# Welcher Schlammsauger?



## Cocco67 (5. Juni 2011)

Hallo zusammen,

ich habe eine Frage zum Thema Schlammsauger.

Mein Teich hat ca. 6000l und die tiefste stelle ist ca. 170 cm, nun will ich mir einen 
Schlammsauger anschaffen kenne mich da aber kaum aus.

Habe zwei Sauger in enger Auswahl
1.Gardena 7947-20 Teichschlammsauger SR 2000
2.Oase Pondovac 4 Teichschlammsauger

Kann mir vielleicht jemand helfen welcher von diesen 2 besser ist oder eine 
bessere Alternative  die auch so um die 300€ liegt.
Bin über jede Antwort dankbar. 

Vielen Dank


----------



## Doc (5. Juni 2011)

*AW: Welcher Schlammsauger?*

Hi Cocco67,

ich hatte mir den Pondovac mal ausgeliehen. Vorteil von diesem Gerät ist, dass durch ein Zweikammersystem ohne Pause (abpumpen / weitersaugen) gesaugt werden kann.
Verarbeitung schien mir auch ordentlich zu sein. Zum Gardena kann ich nichts sagen.


----------



## diveralf (5. Juni 2011)

*AW: Welcher Schlammsauger?*

Moin zusammen,
Ich hatte mir von meinem Nachbarn den Gardenasauger ausgeliehen. 
Der hat auch ein Zweikammersystem und man kann prima damit durcharbeiten. Ob die 1,7 Meter damit problemlos absaugen kann, weiss ich nicht. Es wird ne"zähe Nummer" weil jedes Teil mehr Saugrohr frisst viel Leistung. 

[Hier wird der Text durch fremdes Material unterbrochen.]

/-!
# OutputRateComplexSliceEnd — THE END ON ROAD D WITH W1 DISPLAYED ON REAL POINTS ONLY: the two-constants junction
# (`OutputRateComplexSlice`) composed INTO the per-chart-point END (`OutputRateFunctionalTablesComplexPointwise`), with the
# two-chart shape (recursion chart `𝒰`, ambient slice chart `𝒱`) made explicit

Cell `pub-balaban`, unit `b2b-balaban-t4-ne5-p1` (row NE5 OWNER, gen 36; owner item «g36-a», ruling R51 (4), `HOME/CLAIMS.log` l.18137).
Summits-side NEW WORK under the LEAN PLACEMENT RULE ([folklore] composition over ABSTRACT carriers and charts; nothing printed is
asserted; no `[cite:]`; no `Prop`-valued fact minted; 0 `def`).  HONEST FRAMING: rung (B)+1 of the FINITE-VOLUME T⁴ continuum programme —
NOT infinite volume, NOT a mass gap, NOT the Clay problem, NOT a proof of NE5 (NOT PRINTED; GAPS G-t4-U3-1), NOT a proof of NE2 or NE3.
HONEST DEPENDENCY (cell, verbatim): continuum YM on T⁴ ⇐ BetaPertH ∧ nine spine estimates (0/9 proved); BetaPertH ⇐ (D1) ∧ (D4) ∧
CAP+tail; G-an2-4 gates asym, D1 and NE2/3/4.

WHY.  The per-chart-point END `OutputRateFunctionalTablesComplexPointwise.ne5_of_pointwiseSlots_reIm` (p227588) displays W1 as `hop`:
the two runs' operator rate AT EVERY POINT of the (complex, two-row) recursion chart `𝒰 × Fin 2`.  Rows NE2 ∕ NE3 type their rates on REAL
configurations.  `OutputRateComplexSlice.operatorRate_complex_of_realSlice_all` (p225933) produces the complex-point rate from the REAL-point
rate + holomorphy and a uniform bound along complex one-parameter slices (two-constants theorem), at the cost `(δ, θ) ↦ (δ^{1−λ}(2B)^{λ},
θ^{1−λ})`, `λ = λ(r) = (2∕π)·arctan(2r∕(1−r²))` — but only at points of relative depth `≤ r < 1` of an AMBIENT chart in which the slices
live (a slice disc through a point leaves any depth-`r` set).  Hence the honest shape has TWO charts (R51 (4)): the recursion chart `𝒰` of
the END (every ∀-point binder of p227588 is consumed on ALL of it — at the instance: the subtype of depth-`r` charted points) and an ambient
slice chart `𝒱` (at the instance: the analyticity ball of the operator families, substrate `TowerData`∕`TwoRunChart`), related by a reading
map `e : 𝒰 × Fin 2 → 𝒱` through which the per-point slots read ambient operator families `oA`, `oB` (R49: at the instance the operators
do not see the Re∕Im row — `e` factors through `Prod.fst`; the type allows row-aware readings).  This module composes the two theorems once, so that the END of Road D displays, in place of `hop`, EXACTLY: the real-point
rate `hreal` on a subset `real ⊆ 𝒱` (rows NE2 ∧ NE3's currency — (M1-real⁺) of `NE5-VERDICT.md` §11) and the slice letters `hslice` (printed
KIND: [Balaban1988RG2Cluster] (1.5) p. 3, p. 6 «analytic functions of the configurations … all the bounds above are uniform on the domain»;
asserted by nobody; substrate L-E12 `SubstrateChartRealSlicePair.hslice_sliceDisc₂_each` is an inhabitant of the seven-clause form).

WHAT ([folklore]; 0 def; the loss exponent `λ = λ(r) := (2∕π)·arctan(2r∕(1−r²))` is written INLINE in every statement, literally as in p225933).
* `lossExp_nonneg` ∕ `lossExp_le_one` ∕ `self_le_rpow_one_sub` ∕ `degradedAmp_nonneg` ∕ `insRate_mono_rate`: `0 ≤ λ(r) ≤ 1`, `θ ≤ θ^{1−λ}`
  (`0 ≤ θ ≤ 1`), `0 ≤ δ^{1−λ}(2B)^{λ}`; the W4 insertion rate at rate `θ` implies it at the degraded rate; `small_degraded_of_small` (smallness at
  `θ` suffices for the displayed smallness at `θ^{1−λ}` — the consumer composes), `degradedRate_lt_one` (the output is an η-RATE `< 1`).
* `hop_of_realSlice` ∕ `hop_of_realSlice_each`: p227588's `hop` at the pair `(δ^{1−λ}(2B)^{λ}, θ^{1−λ})` from `e`, `hreal`, `hslice`
  (difference form ∕ seven-clause form) — p225933 at `dom := Set.range e`.
* **`ne5_of_pointwiseSlots_reIm_realSlice`** — THE END: p227588's hypotheses VERBATIM except `hop` ↦ (`e`, readings `heA`∕`heB`, `hreal`,
  `hslice`), `hins` kept at the ORIGINAL rate `θ`, smallness displayed at the degraded rate `θ₁ = θ^{1−λ}` (WEAKER than at `θ`) ⟹
  `NE5 EA EB W κ θ₁ (4G(δ₁+δ′)(θ₁−ω)∕(θ₁−(1+4Gc)ω))`, `δ₁ = δ^{1−λ}(2B)^{λ}`; `…_each` (seven-clause slices).
ON THE READING MAP.  `e : 𝒰 × Fin 2 → 𝒱` is row-AWARE by type (the weaker-hypothesis form); R49's row-blind operators are the instance
`e := e₀ ∘ Prod.fst` (leaf-01-g17 pre-read K2: the row-blind END is this END's specialisation).  `hr0 : 0 ≤ r` is displayed although
derivable from any slice (INFO-LOW K4).
WHAT IS NOT HERE.  No instance (`𝒰`, `𝒱`, `e`, `real`, the slices, the slots are the substrate's O1 ∕ Q-S16 ∕ L-E12 objects); no estimate
of [II]; rows NE2 ∕ NE3 are consumed on REAL points only and asserted by nobody.  0 sorry; axioms ⊆ {propext, Classical.choice, Quot.sound}.
-/

noncomputable section
import Summits.AnomalousDissipation.AnomalousDissipation.Theorems.SolenoidalFractalHomogenisationLagrangianStepVmodIterate
import Summits.AnomalousDissipation.AnomalousDissipation.Theorems.SolenoidalFractalHomogenisationLagrangianStepVmodIterBounds
import Summits.AnomalousDissipation.AnomalousDissipation.Theorems.SolenoidalFractalHomogenisationLagrangianStepVmodPairV
import Summits.AnomalousDissipation.AnomalousDissipation.Theorems.SolenoidalFractalHomogenisationLagrangianStepVmodLeakEnergy
import Summits.AnomalousDissipation.AnomalousDissipation.Theorems.SolenoidalFractalHomogenisationLagrangianStepVmodLeakSlow
import Summits.AnomalousDissipation.AnomalousDissipation.Theorems.SolenoidalFractalHomogenisationLagrangianStepVmodSSReduce
import HarnessLib

/-!
# K1L_D (stmt-AnomalousDissipation-27980): (V_mod) flat stage, block (ss) — THE GRID ITERATION INSTANTIATED for the flat pair `(U, T)` of the
# (V_mod) clause in cell units (row «C / coarse / y ≥ 1» of the certifier's table; tool T-I with its one-step inputs discharged)
(helper; `--supports 27980 --as helper`; prover ad-sawtooth-k1loc-p1 g15; assembles `…VmodIterate` (`iterate_defect_le`), `…VmodIterBounds` (geometric
majorants), `…VmodPairV` ((V) un-squared = one-step tool `cV`), `…VmodLeakSlow` (`cL`), `…VmodLeakEnergy` (`cS`, `κ`), `VmodFlat.norm_sq_fcoeff_carrierFree_decay`
(`θ`, contraction) and the class-pair preservation `PropagatorSymm.fcoeff_apply_eq_zero_of_classes` / `VmodFlat.fc_propagator_eq_zero`.)

For a grid start `s₀ = j₀·P` (`P = M·W.period/ν`), a grid step `t₁ = m₁·P` (`m₁ ≥ 1`), a coarse slow label `ℓ` (`ℓ ∈ freqBall Lb`, `2Lb < n`,
`‖ℓ‖⌈K/ν⌉ ≤ n`) and a weakly divergence-free pair datum `v`, with the one-step constants
`θ = exp(−4π²·loT·|ℓ|²·t₁)`, `cV = 2√2·C(C(ν^σ + g^σ) + R′P)`, `cL = (12k₀ξ/(π²loA))·exp(18k₀²ξ²t₁/(π²loA))`, `cS = 8ξΣ‖α‖/(π·loA)`,
`κ = exp(−(π²loA/2)t₁)` (`loA = ν·lo/Λ`, `ξ = √|ℓ|²/n`, `g = ‖ℓ‖⌈K/ν⌉/n`, `R′ = 8π²‖ℓ‖²hiΛ(ν + c/ν)/n²`) and `ρ = θ + cV + cL + 3cS + κ ≤ 1`:

  `‖𝓕((U−T)(s₀,t)v)(ℓ)‖ ≤ (cV + cL)·(j+1)·ρ^(j−1)·‖𝓕v(ℓ)‖`  for `t ∈ [s₀ + j·t₁, s₀ + (j+1)·t₁] ∩ [0,Tw]`   (`defect_le_iterate`).

`sorry`-free; NOT a proof of (ss), of the stub, of K1L_D or of AD; rung F-D1.A0.
-/

set_option linter.dupNamespace false

noncomputable section

namespace Summit.AnomalousDissipation.AnomalousDissipation.Theorems.SolenoidalFractalHomogenisation.LagrangianStep.VmodGen
import Mathlib
import Summits.ValiantsHypothesis.ValiantsHypothesis.Theorems.DivisionGapShadowBirkhoffCounterDefs

/-!
# `stub_transfer` — counter + flow formulation ⇒ `2^K` lower vertices (line `Sketch-ideator4`)

Registered stub `stub_transfer` of the crux skeleton of `DivisionGap.ShadowBirkhoff`
(stmt-ValiantsHypothesis-5069), line `Sketch-ideator4` (ternary two-polarity cut counter ⇒ flow-extended
formulation).  Margin argument: near each supporting integer slope `μ_D` of the counter (strict integer
inequalities have gap `≥ 1`, abscissae are bounded by `3^K`, so the window `|μ − μ_D| ≤ 1/(4·3^K)` keeps
`(D, D)` the minimiser) the parametric value `counterVal K` is affine with slope `−X2 D D`; by the flow
formulation so is `patternVal` (slope `d − X2 D D`), hence every point of the value set that is active at
`μ_D` is the single point `(X2 D D − d, Y4 D D + c)`, which is therefore a lower vertex; distinct `D` give
distinct abscissae because the ternary digit sum `sdot` is injective.
-/

set_option linter.dupNamespace false

noncomputable section

open scoped BigOperators

namespace Summit.ValiantsHypothesis.ValiantsHypothesis.Theorems.DivisionGapShadowBirkhoff

/-! ## Ternary digit sums -/

/-- Ternary digit sums are nonnegative. [folklore] -/
theorem transfer_sdot_nonneg {K : ℕ} (α : Fin K → Bool) : 0 ≤ sdot α := by
  unfold sdot
  exact Finset.sum_nonneg fun i _ => by split_ifs <;> positivity

/-- Peeling off the top ternary digit. [folklore] -/
theorem transfer_sdot_succ {K : ℕ} (α : Fin (K + 1) → Bool) :
    sdot α = sdot (α ∘ Fin.castSucc) + if α (Fin.last K) then (3 : ℤ) ^ K else 0 := by
  unfold sdot
  rw [Fin.sum_univ_castSucc]
  rfl

/-- A ternary `0/1`-digit sum with `K` digits is at most `(3^K − 1)/2`. [folklore] -/
theorem transfer_two_sdot_lt : ∀ {K : ℕ} (α : Fin K → Bool), 2 * sdot α + 1 ≤ 3 ^ K
  | 0, α => by simp [sdot]
  | K + 1, α => by
    rw [transfer_sdot_succ, pow_succ]
    have ih := transfer_two_sdot_lt (α ∘ Fin.castSucc)
    have h3 : (0 : ℤ) ≤ 3 ^ K := by positivity
    split_ifs <;> linarith

/-- Ternary `0/1`-digit sums determine the digits. [folklore] -/
theorem transfer_sdot_injective : ∀ {K : ℕ} (α β : Fin K → Bool), sdot α = sdot β → α = β
  | 0, α, β, _ => funext fun i => Fin.elim0 i
  | K + 1, α, β, h => by
    rw [transfer_sdot_succ α, transfer_sdot_succ β] at h
    have hα := transfer_two_sdot_lt (α ∘ Fin.castSucc)
    have hβ := transfer_two_sdot_lt (β ∘ Fin.castSucc)
    have hα0 := transfer_sdot_nonneg (α ∘ Fin.castSucc)
    have hβ0 := transfer_sdot_nonneg (β ∘ Fin.castSucc)
    obtain ⟨hlast, hinit⟩ : α (Fin.last K) = β (Fin.last K) ∧
        sdot (α ∘ Fin.castSucc) = sdot (β ∘ Fin.castSucc) := by
      cases ha : α (Fin.last K) <;> cases hb : β (Fin.last K) <;>
        simp only [ha, hb, Bool.false_eq_true, if_false, if_true, add_zero] at h <;>
        refine ⟨?_, ?_⟩ <;> first | rfl | linarith
    have hcomp : α ∘ Fin.castSucc = β ∘ Fin.castSucc := transfer_sdot_injective _ _ hinit
    funext i
    induction i using Fin.lastCases with
    | last => exact hlast
    | cast j => exact congrFun hcomp j

/-- Differences of abscissae `X2` are bounded by `3^K`. [folklore] -/
theorem transfer_abs_X2_sub_le {K : ℕ} (α β γ δ : Fin K → Bool) :
    |(X2 α β : ℝ) - X2 γ δ| ≤ 3 ^ K := by
  have h1 : 2 * (sdot α : ℝ) + 1 ≤ 3 ^ K := by exact_mod_cast transfer_two_sdot_lt α
  have h2 : 2 * (sdot β : ℝ) + 1 ≤ 3 ^ K := by exact_mod_cast transfer_two_sdot_lt β
  have h3 : 2 * (sdot γ : ℝ) + 1 ≤ 3 ^ K := by exact_mod_cast transfer_two_sdot_lt γ
  have h4 : 2 * (sdot δ : ℝ) + 1 ≤ 3 ^ K := by exact_mod_cast transfer_two_sdot_lt δ
  have h5 : (0 : ℝ) ≤ sdot α := by exact_mod_cast transfer_sdot_nonneg α
  have h6 : (0 : ℝ) ≤ sdot β := by exact_mod_cast transfer_sdot_nonneg β
  have h7 : (0 : ℝ) ≤ sdot γ := by exact_mod_cast transfer_sdot_nonneg γ
  have h8 : (0 : ℝ) ≤ sdot δ := by exact_mod_cast transfer_sdot_nonneg δ
  unfold X2
  push_cast
  rw [abs_le]
  constructor <;> linarith

/-! ## The counter's parametric value near a supporting slope -/

/-- **Margin lemma.**  If `(D, D)` is the strict minimiser of `Y4 − m·X2` for an integer slope `m`, then
on the window `|μ − m| ≤ 1/(4·3^K)` the counter's parametric value is the affine function
`Y4 D D − μ·X2 D D` (integer gap `≥ 1` against abscissa differences `≤ 3^K`). [folklore] -/
theorem transfer_counterVal_eq {K : ℕ} (D : Fin K → Bool) (m : ℤ)
    (hm : ∀ α β : Fin K → Bool, (α, β) ≠ (D, D) → Y4 D D - m * X2 D D < Y4 α β - m * X2 α β)
    (μ : ℝ) (hμ : |μ - m| ≤ 1 / (4 * 3 ^ K)) :
    counterVal K μ = (Y4 D D : ℝ) - μ * (X2 D D : ℝ) := by
  apply le_antisymm
  · exact ciInf_le (Set.finite_range _).bddBelow ((D, D) : (Fin K → Bool) × (Fin K → Bool))
  · apply le_ciInf
    rintro ⟨α, β⟩
    dsimp only
    by_cases hne : (α, β) = (D, D)
    · obtain ⟨rfl, rfl⟩ := Prod.mk.inj hne
      exact le_rfl
    · have hgap : Y4 D D - m * X2 D D + 1 ≤ Y4 α β - m * X2 α β := hm α β hne
      have hgapR : (Y4 D D : ℝ) - m * X2 D D + 1 ≤ Y4 α β - m * X2 α β := by exact_mod_cast hgap
      have hX : |(X2 α β : ℝ) - X2 D D| ≤ 3 ^ K := transfer_abs_X2_sub_le α β D D
      have hprod : |(μ - m) * ((X2 α β : ℝ) - X2 D D)| ≤ 1 / (4 * 3 ^ K) * 3 ^ K := by
        rw [abs_mul]
        exact mul_le_mul hμ hX (abs_nonneg _) (by positivity)
      have h14 : (1 : ℝ) / (4 * 3 ^ K) * 3 ^ K = 1 / 4 := by
        field_simp
      rw [h14] at hprod
      have hup := (abs_le.1 hprod).2
      have key : (Y4 α β : ℝ) - μ * X2 α β - ((Y4 D D : ℝ) - μ * X2 D D)
          = ((Y4 α β : ℝ) - m * X2 α β - ((Y4 D D : ℝ) - m * X2 D D))
            - (μ - m) * ((X2 α β : ℝ) - X2 D D) := by ring
      rw [← sub_nonneg, key]
      linarith

/-! ## The pattern's value set -/

section pattern

variable {N : ℕ} (G : Finset (Fin N × Fin N)) (wb wa : Fin N → Fin N → ℝ)

/-- The value set of a weighted pattern is finite. [folklore] -/
theorem transfer_valueSet_finite : (valueSet G wb wa).Finite := by
  apply (Set.finite_range (fun ρ : Equiv.Perm (Fin N) => (∑ u, wb u (ρ u), ∑ u, wa u (ρ u)))).subset
  rintro q ⟨ρ, -, rfl⟩
  exact ⟨ρ, rfl⟩

/-- The parametric value is a lower bound for `q.2 − μ·q.1` over the value set. [folklore] -/
theorem transfer_patternVal_le (μ : ℝ) {q : ℝ × ℝ} (hq : q ∈ valueSet G wb wa) :
    patternVal G wb wa μ ≤ q.2 - μ * q.1 := by
  obtain ⟨ρ, hρ, rfl⟩ := hq
  exact ciInf_le (Set.finite_range _).bddBelow
    (⟨ρ, hρ⟩ : {ρ : Equiv.Perm (Fin N) // ∀ u, (u, ρ u) ∈ G})

/-- If some permutation is supported in the pattern, the parametric value is attained on the value set.
[folklore] -/
theorem transfer_exists_active (hne : ∃ ρ : Equiv.Perm (Fin N), ∀ u, (u, ρ u) ∈ G) (μ : ℝ) :
    ∃ q ∈ valueSet G wb wa, q.2 - μ * q.1 = patternVal G wb wa μ := by
  obtain ⟨ρ₀, hρ₀⟩ := hne
  haveI : Nonempty {ρ : Equiv.Perm (Fin N) // ∀ u, (u, ρ u) ∈ G} := ⟨⟨ρ₀, hρ₀⟩⟩
  obtain ⟨ρ, hρ⟩ := exists_eq_ciInf_of_finite
    (f := fun ρ : {ρ : Equiv.Perm (Fin N) // ∀ u, (u, ρ u) ∈ G} =>
      (∑ u, wa u (ρ.1 u)) - μ * ∑ u, wb u (ρ.1 u))
  exact ⟨(∑ u, wb u (ρ.1 u), ∑ u, wa u (ρ.1 u)), ⟨ρ.1, ρ.2, rfl⟩, hρ⟩

/-- **Active points under a two-sided affine window.**  If the parametric value is the affine function
`μ ↦ a − μ·x` on a window `|μ − m| ≤ t`, `t > 0`, then every point `q` of the value set with
`q.2 − m·q.1 ≤ a − m·x` is the point `(x, a)`. [folklore] -/
theorem transfer_active_eq (m t x a : ℝ) (ht : 0 < t)
    (haff : ∀ μ, |μ - m| ≤ t → patternVal G wb wa μ = a - μ * x)
    {q : ℝ × ℝ} (hq : q ∈ valueSet G wb wa) (hle : q.2 - m * q.1 ≤ a - m * x) : q = (x, a) := by
  have h1 := transfer_patternVal_le G wb wa (m + t) hq
  have h2 := transfer_patternVal_le G wb wa (m - t) hq
  have h0 := transfer_patternVal_le G wb wa m hq
  rw [haff (m + t) (by rw [add_sub_cancel_left, abs_of_pos ht])] at h1
  rw [haff (m - t) (by rw [sub_sub_cancel_left, abs_neg, abs_of_pos ht])] at h2
  rw [haff m (by simp [ht.le])] at h0
  have hx1 : t * q.1 ≤ t * x := by linarith
  have hx2 : t * x ≤ t * q.1 := by linarith
  have hx : q.1 = x := le_antisymm (le_of_mul_le_mul_left hx1 ht) (le_of_mul_le_mul_left hx2 ht)
  refine Prod.ext hx ?_
  rw [hx] at h0 hle
  show q.2 = a
  linarith

/-- **Lower vertex from an affine window.**  Under the hypotheses of `transfer_active_eq` and if some
permutation is supported in the pattern, `(x, a)` is a lower vertex of the value set (it is the unique
active point at slope `m`). [folklore] -/
theorem transfer_mem_lowerVertices (hne : ∃ ρ : Equiv.Perm (Fin N), ∀ u, (u, ρ u) ∈ G)
    (m t x a : ℝ) (ht : 0 < t) (haff : ∀ μ, |μ - m| ≤ t → patternVal G wb wa μ = a - μ * x) :
    (x, a) ∈ lowerVertices (valueSet G wb wa) := by
  have hval : patternVal G wb wa m = a - m * x := haff m (by simp [ht.le])
  refine ⟨?_, m, fun q hq hqne => ?_⟩
  · obtain ⟨q, hq, hact⟩ := transfer_exists_active G wb wa hne m
    have := transfer_active_eq G wb wa m t x a ht haff hq (by rw [hact, hval])
    rwa [this] at hq
  · exact lt_of_not_ge fun hle => hqne (transfer_active_eq G wb wa m t x a ht haff hq (by simpa using hle))

end pattern

/-! ## The stub -/

/-- **STUB 3 · `stub_transfer`** — counter + C⁺ ⇒ `2^K` lower vertices at quasi-polynomial size (registered
signature).  Near each supporting slope `μ_D` (margin of the strict inequalities over the finitely many
competitors) `counterVal K` is affine with slope `−X2 D D`, hence so is `patternVal` (slope `−X2 D D + d`), so
every point of the value set active at `μ_D` has abscissa `X2 D D − d`: the active point is unique, strictly
supported, and distinct `D` give distinct abscissae (`X2 D D = 2·sdot D`, ternary digits). -/
theorem stub_transfer
    (hcounter : ∀ (K : ℕ) (D : Fin K → Bool), ∃ μ : ℤ, |μ| ≤ 3 ^ (K + 1) ∧
      ∀ α β : Fin K → Bool, (α, β) ≠ (D, D) → Y4 D D - μ * X2 D D < Y4 α β - μ * X2 α β)
    (hEF : ∃ k : ℕ, ∀ K : ℕ, ∃ N : ℕ, N ≤ 2 ^ ((Nat.log 2 K + k) ^ k) ∧
      ∃ (G : Finset (Fin N × Fin N)) (wb wa : Fin N → Fin N → ℝ) (c d : ℝ),
        (∃ ρ : Equiv.Perm (Fin N), ∀ u, (u, ρ u) ∈ G) ∧
        ∀ μ : ℝ, |μ| ≤ (3 : ℝ) ^ (K + 2) → patternVal G wb wa μ = counterVal K μ + c + d * μ) :
    ∃ k : ℕ, ∀ K : ℕ, ∃ N : ℕ, N ≤ 2 ^ ((Nat.log 2 K + k) ^ k) ∧
      ∃ (G : Finset (Fin N × Fin N)) (wb wa : Fin N → Fin N → ℝ),
        2 ^ K ≤ (lowerVertices (valueSet G wb wa)).ncard := by
  obtain ⟨k, hk⟩ := hEF
  refine ⟨k, fun K => ?_⟩
  obtain ⟨N, hN, G, wb, wa, c, d, hne, hval⟩ := hk K
  refine ⟨N, hN, G, wb, wa, ?_⟩
  choose μD hμDb hμDm using hcounter K
  -- the candidate lower vertices
  set P : (Fin K → Bool) → ℝ × ℝ := fun D => ((X2 D D : ℝ) - d, (Y4 D D : ℝ) + c) with hP
  have ht : (0 : ℝ) < 1 / (4 * 3 ^ K) := by positivity
  have hmem : ∀ D, P D ∈ lowerVertices (valueSet G wb wa) := by
    intro D
    refine transfer_mem_lowerVertices G wb wa hne (μD D) (1 / (4 * 3 ^ K)) _ _ ht fun μ hμ => ?_
    have hwin : |μ| ≤ (3 : ℝ) ^ (K + 2) := by
      have hb : |((μD D : ℤ) : ℝ)| ≤ 3 ^ (K + 1) := by exact_mod_cast hμDb D
      have ht1 : 1 / (4 * 3 ^ K) ≤ (1 : ℝ) := by
        rw [div_le_one (by positivity)]
        have : (1 : ℝ) ≤ 3 ^ K := one_le_pow₀ (by norm_num)
        linarith
      have h3 : (1 : ℝ) ≤ 3 ^ (K + 1) := one_le_pow₀ (by norm_num)
      have hpow : (3 : ℝ) ^ (K + 2) = 3 * 3 ^ (K + 1) := by ring
      calc |μ| = |(μ - μD D) + μD D| := by rw [sub_add_cancel]
        _ ≤ |μ - μD D| + |((μD D : ℤ) : ℝ)| := abs_add_le _ _
        _ ≤ 1 + 3 ^ (K + 1) := add_le_add (hμ.trans ht1) hb
        _ ≤ 3 ^ (K + 2) := by rw [hpow]; linarith
    rw [hval μ hwin, transfer_counterVal_eq D (μD D) (hμDm D) μ hμ]
    ring
  have hinj : Function.Injective P := by
    intro D D' h
    have h1 : (X2 D D : ℝ) - d = X2 D' D' - d := congrArg Prod.fst h
    have h2 : (X2 D D : ℝ) = X2 D' D' := by linarith
    have h3 : X2 D D = X2 D' D' := by exact_mod_cast h2
    unfold X2 at h3
    exact transfer_sdot_injective D D' (by linarith)
  have hfin : (lowerVertices (valueSet G wb wa)).Finite :=
    (transfer_valueSet_finite G wb wa).subset (lowerVertices_subset _)
  calc 2 ^ K = Nat.card (Fin K → Bool) := by simp
    _ = (Set.range P).ncard := (Set.ncard_range_of_injective hinj).symm
    _ ≤ (lowerVertices (valueSet G wb wa)).ncard :=
        Set.ncard_le_ncard (Set.range_subset_iff.2 hmem) hfin

end Summit.ValiantsHypothesis.ValiantsHypothesis.Theorems.DivisionGapShadowBirkhoff

end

Schönen sonnigen Sonntag noch
aus der Lüneburger Heide
Bernd


----------



## Cocco67 (5. Juni 2011)

*AW: Welcher Schlammsauger?*

Hi,
Danke für die schnellen Antworten!
Wegen der Saugleistung bei 170cm habe ich auch etwas bedenken, soll ja auch etwas bringen wenn ich mir 
schon sowas kaufe.
Was haltet ihr von  Zehnder Universal Schlammsauger Teichsauger USS 3000 ist zwar etwas teurer scheint 
aber besser zu sein als die Oase und die Gardena. 
Habe zwar von meiner Frau nur ein 300-350 € genehmigt bekommen aber was Sie nicht weiß .......

Wenn ihr diesen Sauger kennt würde ich mich über einen Kommentar freuen.

Viele Grüße 

Cocco67


----------



## Doc (5. Juni 2011)

*AW: Welcher Schlammsauger?*

Beim Oase wird eine Saughöhe von 2,40m angegeben, ich hatte bei 2,00m aber schon so meine Probleme, dass der Modder mit hochkam. Ist er und die Filter sauber, dann packt er das. Vll. vorher mal einen ausleihen bei einem Geräteverleih und testen?


----------



## holly1357 (5. Juni 2011)

*AW: Welcher Schlammsauger?*

hi,

ich habe den gardena.... und kann dir klar sagen, für deinen teich absolut ausreichend.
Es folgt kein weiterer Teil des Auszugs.